# Exercise materials
/-- **`Γ₀^{sph}` — the §14.6 carpet instance for the definite inner form `G′ = U(H)`**: `Rep′ :=` the `K_c`-spherical discrete classes `RepPrimeSph`, `m′ := mPrimeSph`,
`Packet′ := PacketPrime Ξ` (packets of record), `mem′ := memPrime`, `Π′(ξ) := piXiPrime (oneDimOf ξ _)`, `evp ∕ evpRep` read at the kit `𝔩` through `finOfG`,
`IsPisAt π′ ξ v` against the second members of `Ξ (oneDimOf ξ _)` at finite `v` (`False` at `∞` and for non-one-dimensional `ξ`), `Place ∕ S ∕ S₀ ∕ DSplit ∕ cv` of edition 1;
everything else from the bundle `X`. [cite: Rogawski1990, §14.5 p. 237; §14.6 pp. 241–245] -/
def gammaSph (X : DatumInputs TG' TG TH L ι H T hT μA Ξ 𝔩) : Ch14Sec6.GlobalData.{0} TG' TG TH where
  G := X.G
  tr := X.tr
  trH := X.trH
  IsOneDim := X.IsOneDim
  IsOneDimH := X.IsOneDimH
  AllPkt := X.AllPkt
  ofDisc := X.ofDisc
  trAll := X.trAll
  Place := Place L
  S := S L
  S₀ := S0 L H
  DSplit := DSplit L H
  IsL2At := X.IsL2At
  cv := cv L H
  Rep' := RepPrimeSph L ι H T hT μA
  m' := mPrimeSph L ι H T hT μA
  tr' := X.trPrime
  traceL := X.traceL
  Packet' := PacketPrime L H μA Ξ
  mem' := fun π' P' => memPrime L H μA Ξ π'.1 P'
  trP' := X.trPPrime
  psi' := X.psi'
  evp := fun P' Q => evp L H μA Ξ 𝔩 P' (X.finOfG Q)
  evpRep := fun π' Q => evpRep L H μA 𝔩 π'.1 (X.finOfG Q)
  MnNeZero := X.MnNeZero
  PiXi' := fun ξ h₁ _ => piXiPrime L H μA Ξ (X.oneDimOf ξ h₁)
  IsPisAt := fun π' ξ p => match p with
    | Sum.inl v => ∃ h₁ : X.IsOneDimH ξ, IsPisAt L H μA π'.1 (fun w => (Ξ (X.oneDimOf ξ h₁) w).πs) v
    | Sum.inr _ => False
  LiftL2At := X.LiftL2At
  PiRho' := X.PiRho'
  sgn' := X.sgn'
  HasPinComponent := X.HasPinComponent

/-! ## §11 Read-backs (`rfl`) and the (AE-ⅱ) cut's pins at the datum -/

variable (X : DatumInputs TG' TG TH L ι H T hT μA Ξ 𝔩)

/-- `Γ₀^{sph}.Rep′ = RepPrimeSph` (unfolding). [cite: Rogawski1990, §14.5 p. 237] -/
theorem gammaSph_Rep' : (gammaSph TG' TG TH L ι H T hT μA Ξ 𝔩 X).Rep' = RepPrimeSph L ι H T hT μA := rfl

/-- `Γ₀^{sph}.Packet′ = PacketPrime Ξ` (unfolding). [cite: Rogawski1990, §14.6 p. 242] -/
theorem gammaSph_Packet' : (gammaSph TG' TG TH L ι H T hT μA Ξ 𝔩 X).Packet' = PacketPrime L H μA Ξ := rfl

/-- `Γ₀^{sph}.G = X.G` (unfolding). [cite: Rogawski1990, §13.3 p. 201] -/
theorem gammaSph_G : (gammaSph TG' TG TH L ι H T hT μA Ξ 𝔩 X).G = X.G := rfl

/-- `Γ₀^{sph}.m′ = mPrimeSph` (unfolding). [cite: Rogawski1990, §14.5 p. 237] -/
theorem gammaSph_m' (π' : RepPrimeSph L ι H T hT μA) : (gammaSph TG' TG TH L ι H T hT μA Ξ 𝔩 X).m' π' = mPrimeSph L ι H T hT μA π' := rfl

/-- `Γ₀^{sph}.tr′ = X.trPrime` (unfolding; the OWED archimedean currency enters here only). [cite: Rogawski1990, §14.5 p. 237] -/
theorem gammaSph_tr' (π' : RepPrimeSph L ι H T hT μA) (f' : TG') : (gammaSph TG' TG TH L ι H T hT μA Ξ 𝔩 X).tr' π' f' = X.trPrime π' f' := rfl

/-- `Γ₀^{sph}.traceL = X.traceL` (unfolding; `:= ⇑𝔨.traceGp` at the consumer). [cite: Rogawski1990, §14.5 p. 237] -/
theorem gammaSph_traceL (f' : TG') : (gammaSph TG' TG TH L ι H T hT μA Ξ 𝔩 X).traceL f' = X.traceL f' := rfl

/-- `Γ₀^{sph}.mem′ π′ Π′ ↔ memPrime π′.1 Π′` (unfolding). [cite: Rogawski1990, §14.6 p. 242] -/
theorem gammaSph_mem' (π' : RepPrimeSph L ι H T hT μA) (P' : PacketPrime L H μA Ξ) :
    (gammaSph TG' TG TH L ι H T hT μA Ξ 𝔩 X).mem' π' P' ↔ memPrime L H μA Ξ π'.1 P' := Iff.rfl

/-- `Γ₀^{sph}.PiXi′ ξ h₁ hS = piXiPrime (oneDimOf ξ h₁)` (unfolding; the `MnNeZero` witness is not read by the finite part). [cite: Rogawski1990, Thm. 14.6.4 p. 244] -/
theorem gammaSph_PiXi' (ξ : X.G.PacketH) (h₁ : X.IsOneDimH ξ) (hS : ∀ p : Place L, p ∈ S0 L H → X.MnNeZero ξ p) :
    (gammaSph TG' TG TH L ι H T hT μA Ξ 𝔩 X).PiXi' ξ h₁ hS = piXiPrime L H μA Ξ (X.oneDimOf ξ h₁) := rfl

/-- `Γ₀^{sph}.evp Π′ Π ↔ evp … Π′ (finOfG Π)` (unfolding). [cite: Rogawski1990, §14.6 p. 242] -/
theorem gammaSph_evp (P' : PacketPrime L H μA Ξ) (Q : X.G.Packet) :
    (gammaSph TG' TG TH L ι H T hT μA Ξ 𝔩 X).evp P' Q ↔ evp L H μA Ξ 𝔩 P' (X.finOfG Q) := Iff.rfl

/-- `Γ₀^{sph}.evpRep π′ Π ↔ evpRep … π′.1 (finOfG Π)` (unfolding). [cite: Rogawski1990, §14.6 p. 242] -/
theorem gammaSph_evpRep (π' : RepPrimeSph L ι H T hT μA) (Q : X.G.Packet) :
    (gammaSph TG' TG TH L ι H T hT μA Ξ 𝔩 X).evpRep π' Q ↔ evpRep L H μA 𝔩 π'.1 (X.finOfG Q) := Iff.rfl

/-- `Γ₀^{sph}.DSplit = DSplit H` (unfolding). [cite: Rogawski1990, §14.6 p. 243] -/
theorem gammaSph_DSplit : (gammaSph TG' TG TH L ι H T hT μA Ξ 𝔩 X).DSplit = DSplit L H := rfl

/-- **`D = M₃(E)` holds at the datum.** [cite: Rogawski1990, §14.6 p. 243] -/
theorem gammaSph_dSplit : (gammaSph TG' TG TH L ι H T hT μA Ξ 𝔩 X).DSplit := dSplit L H

/-- `Γ₀^{sph}.S₀ = S0 L H` (unfolding). [cite: Rogawski1990, §14.2 p. 233] -/
theorem gammaSph_S₀ : (gammaSph TG' TG TH L ι H T hT μA Ξ 𝔩 X).S₀ = S0 L H := rfl

/-- **PIN «`m′ π′ ≠ 0`» at the datum** (anisotropic `H`): every `K_c`-spherical discrete class occurs in `L²_disc` (★ `mPrimeSph_ne_zero`). [cite: Rogawski1990, §14.5 p. 237] -/
theorem gammaSph_m'_ne_zero (hanis : ∀ x : Fin 3 → L, Literature.AlgebraicGeometry.ShimuraVarieties.hermForm (cmConjRingHom L) H x x = 0 → x = 0)
    (π' : RepPrimeSph L ι H T hT μA) : (gammaSph TG' TG TH L ι H T hT μA Ξ 𝔩 X).m' π' ≠ 0 :=
  mPrimeSph_ne_zero L ι H T hT μA hanis π'

/-- **PIN «`t(π′) = t(Π)`» at the datum, for `π′ = [P]`**: `Γ₀^{sph}.evpRep (classOfSph P hP) Π ↔ evpRepOf P (finOfG Π)` — for almost all `v` the chosen class ★ `clFinChoice P v`
transports to `sph (Π.loc v)` along every level-matching frame. [cite: Rogawski1990, §14.6 p. 242; §13.7 p. 206] -/
theorem gammaSph_evpRep_classOfSph (P : DiscreteAutomorphicRep (adelicGroupData (↥(maximalRealSubfield L)) L (IsCMField.complexConj L) 3 H) μA)
    (hP : IsKcSpherical L ι H T hT μA P) (Q : X.G.Packet) :
    (gammaSph TG' TG TH L ι H T hT μA Ξ 𝔩 X).evpRep (classOfSph L ι H T hT μA P hP) Q ↔ evpRepOf L H μA 𝔩 P (X.finOfG Q) := Iff.rfl

/-- **PIN «`π′ ∈ Π′(ξ)` READ BACK» at the datum, for `π′ = [P]`**: `Γ₀^{sph}.mem′ (classOfSph P hP) (Γ₀^{sph}.PiXi′ ξ h₁ hS) ↔ LocalConstituentsIn P (Ξ (oneDimOf ξ h₁))`
(★ `memPrime_piXiPrime_iff`). [cite: Rogawski1990, Thm. 14.6.4 p. 244; §13.3 p. 201] -/
theorem gammaSph_mem'_piXi'_classOfSph (P : DiscreteAutomorphicRep (adelicGroupData (↥(maximalRealSubfield L)) L (IsCMField.complexConj L) 3 H) μA)
    (hP : IsKcSpherical L ι H T hT μA P) (ξ : X.G.PacketH) (h₁ : X.IsOneDimH ξ) (hS : ∀ p : Place L, p ∈ S0 L H → X.MnNeZero ξ p) :
    (gammaSph TG' TG TH L ι H T hT μA Ξ 𝔩 X).mem' (classOfSph L ι H T hT μA P hP) ((gammaSph TG' TG TH L ι H T hT μA Ξ 𝔩 X).PiXi' ξ h₁ hS) ↔
      LocalConstituentsIn P (Ξ (X.oneDimOf ξ h₁)) :=
  Iff.rfl

/-- **PIN «`t(Π′(ξ)) = t(Π)`» at the datum**: `Γ₀^{sph}.evp (Γ₀^{sph}.PiXi′ ξ h₁ hS) Π ↔ evpFin (Ξ (oneDimOf ξ h₁)) (finOfG Π)` (★ `evp_piXiPrime_iff`). [cite: Rogawski1990, §14.6 p. 242] -/
theorem gammaSph_evp_piXi' (ξ : X.G.PacketH) (h₁ : X.IsOneDimH ξ) (hS : ∀ p : Place L, p ∈ S0 L H → X.MnNeZero ξ p) (Q : X.G.Packet) :
    (gammaSph TG' TG TH L ι H T hT μA Ξ 𝔩 X).evp ((gammaSph TG' TG TH L ι H T hT μA Ξ 𝔩 X).PiXi' ξ h₁ hS) Q ↔ evpFin L H 𝔩 (Ξ (X.oneDimOf ξ h₁)) (X.finOfG Q) :=
  Iff.rfl

/-- `Γ₀^{sph}.IsPisAt (classOfSph P hP) ξ (inl v)` unfolded: for some (any) one-dimensionality witness, the `v`-constituents of `P` are the second member of `Ξ (oneDimOf ξ _) v`.
[cite: Rogawski1990, Thm. 14.6.4 p. 244] -/
theorem gammaSph_isPisAt_inl_iff (π' : RepPrimeSph L ι H T hT μA) (ξ : X.G.PacketH) (v : HeightOneSpectrum (𝓞 ↥(maximalRealSubfield L))) :
    (gammaSph TG' TG TH L ι H T hT μA Ξ 𝔩 X).IsPisAt π' ξ (Sum.inl v) ↔
      ∃ h₁ : X.IsOneDimH ξ, IsPisAt L H μA π'.1 (fun w => (Ξ (X.oneDimOf ξ h₁) w).πs) v :=
  Iff.rfl

/-- `Γ₀^{sph}.IsPisAt π′ ξ (inr w)` is `False`: «`π′_v = πˢ(ξ_v)`» is asked only at finite `v ∉ S₀` in print. [cite: Rogawski1990, Thm. 14.6.4 p. 244] -/
theorem gammaSph_not_isPisAt_inr (π' : RepPrimeSph L ι H T hT μA) (ξ : X.G.PacketH) (w : InfinitePlace L) :
    ¬ (gammaSph TG' TG TH L ι H T hT μA Ξ 𝔩 X).IsPisAt π' ξ (Sum.inr w) :=
  fun h => h

end Datum

/-! ## §12 `S₀` is finite (first clause of `sec146_c` at the datum) -/

section Finite

variable (L : Type) [Field L] [NumberField L] [IsCMField L] (H : Matrix (Fin 3) (Fin 3) L)

omit [IsCMField L] in
/-- **`S₀` is finite**: it consists of archimedean places, of which a number field has finitely many. [cite: Rogawski1990, §14.2 p. 233; §14.6 p. 244 «`N = Card(S₀)`»] -/
theorem s0_finite : (S0 L H).Finite :=
  (Set.finite_range (Sum.inr : InfinitePlace L → Place L)).subset fun p hp => by
    obtain ⟨w, rfl, -⟩ := hp
    exact ⟨w, rfl⟩

end Finite

end Summit.HodgeConjecture.HodgeConjecture.R90.S9.InnerFormSec146

end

# Goal of the exercise
Transcribe the records above from the line holding "theorem gammaSph_G : (gammaSph" down to the line holding "theorem gammaSph_m' (π'", inclusive, without adding anything.

# Written answer
theorem gammaSph_G : (gammaSph TG' TG TH L ι H T hT μA Ξ 𝔩 X).G = X.G := rfl

/-- `Γ₀^{sph}.m′ = mPrimeSph` (unfolding). [cite: Rogawski1990, §14.5 p. 237] -/
theorem gammaSph_m' (π' : RepPrimeSph L ι H T hT μA) : (gammaSph TG' TG TH L ι H T hT μA Ξ 𝔩 X).m' π' = mPrimeSph L ι H T hT μA π' := rfl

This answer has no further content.